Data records
/-! ## §2 `End⁰` of a simple realisation of `(K; Ψ)` is `K` -/

/-- **For a SIMPLE realisation `(C, ι, θ)` of a CM type `Ψ` of `K`, `End⁰(C) →+* K`** (indeed `End⁰(C) ≅ K`):
`ι : 𝓞_K → End C` extends to `i : K →+* End⁰(C)` (Serre–Tate's datum, tree `exists_ringHom_endAlgebra`), `i` is injective
(`K` is a field), and `dim_ℚ End⁰(C) = 2 dim C` for a simple abelian variety of CM type (Shimura §5.1 Props. 3–6 = tree
`IsOfCMType.isOfCMTypeSimple`) while `2 dim C = [K:ℚ]` (`C` is smooth projective of dimension `[K:ℚ]/2`, `K` totally
complex); so `i` is bijective and its inverse is the required homomorphism.
[cite: Shimura1998, §5.1 Propositions 3–6] [cite: SerreTate1968, §4] [cite: MumfordAV1970, §19 Cor. 2 of Thm. 1 (p. 174)] -/
theorem nonempty_ringHom_endAlgebra_of_isCMTypeRealisation_of_isSimple {K : Type} [Field K] [NumberField K]
    {Ψ : CMType K} {C : AbelianVariety ℂ} {ι : 𝓞 K →+* End C} {θ : K →+* Module.End ℂ (complexBetti C.X 1)}
    (hC : IsCMTypeRealisation Ψ C ι θ) (hCs : AbelianVariety.IsSimple C) : Nonempty (C.endAlgebra →+* K) := by
  obtain ⟨i, -⟩ := Literature.NumberTheory.ComplexMultiplication.exists_ringHom_endAlgebra (A₀ := C) ι
  haveI := Literature.NumberTheory.ComplexMultiplication.CMTypeLattice.isTotallyComplex_of_cmType Ψ
  have hdim : C.dim = Module.finrank ℚ K / 2 := Motives.schemeDim_eq_holds hC.1
  have hK2 : Module.finrank ℚ K = 2 * InfinitePlace.nrComplexPlaces K := by
    rw [← InfinitePlace.card_add_two_mul_card_eq_rank, IsTotallyComplex.nrRealPlaces_eq_zero, zero_add]
  have hKpos : 0 < Module.finrank ℚ K := Module.finrank_pos
  have hC0 : 0 < C.dim := by omega
  obtain ⟨hF, hfin⟩ := (isOfCMType_of_isCMTypeRealisation hC).isOfCMTypeSimple hCs hC0
  -- work in the number field `EndField C hF` (= `End⁰(C)` with its field structure)
  let i' : K →+* EndField C hF := (EndField.toEndAlgebra hF).symm.toRingHom.comp i
  have heq : Module.finrank ℚ K = Module.finrank ℚ (EndField C hF) := by
    rw [EndField.finrank_eq, hfin]; omega
  have hinj : Function.Injective i'.toRatAlgHom.toLinearMap := i'.injective
  -- (the `AddCommGroup`/`Module ℚ` instances of the type synonym `EndField` are passed explicitly: the two
  -- instance paths to `AddCommMonoid` agree only at default transparency)
  have hsurj : Function.Surjective i' :=
    (@LinearMap.injective_iff_surjective_of_finrank_eq_finrank ℚ K _ _ _ (EndField C hF)
      (EndField.instField hF).toDivisionRing.toRing.toAddCommGroup Algebra.toModule _ _ heq
      i'.toRatAlgHom.toLinearMap).1 hinj
  exact ⟨(RingEquiv.ofBijective i' ⟨i'.injective, hsurj⟩).symm.toRingHom.comp
    (EndField.toEndAlgebra hF).symm.toRingHom⟩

◆ TASK STATEMENT
Going down from the first line of the entries above, restate each line word for word until the line holding "K] [NumberField K]" is done.

◆ REPLY TO THE EXERCISE
/-! ## §2 `End⁰` of a simple realisation of `(K; Ψ)` is `K` -/

/-- **For a SIMPLE realisation `(C, ι, θ)` of a CM type `Ψ` of `K`, `End⁰(C) →+* K`** (indeed `End⁰(C) ≅ K`):
`ι : 𝓞_K → End C` extends to `i : K →+* End⁰(C)` (Serre–Tate's datum, tree `exists_ringHom_endAlgebra`), `i` is injective
(`K` is a field), and `dim_ℚ End⁰(C) = 2 dim C` for a simple abelian variety of CM type (Shimura §5.1 Props. 3–6 = tree
`IsOfCMType.isOfCMTypeSimple`) while `2 dim C = [K:ℚ]` (`C` is smooth projective of dimension `[K:ℚ]/2`, `K` totally
complex); so `i` is bijective and its inverse is the required homomorphism.
[cite: Shimura1998, §5.1 Propositions 3–6] [cite: SerreTate1968, §4] [cite: MumfordAV1970, §19 Cor. 2 of Thm. 1 (p. 174)] -/
theorem nonempty_ringHom_endAlgebra_of_isCMTypeRealisation_of_isSimple {K : Type} [Field K] [NumberField K]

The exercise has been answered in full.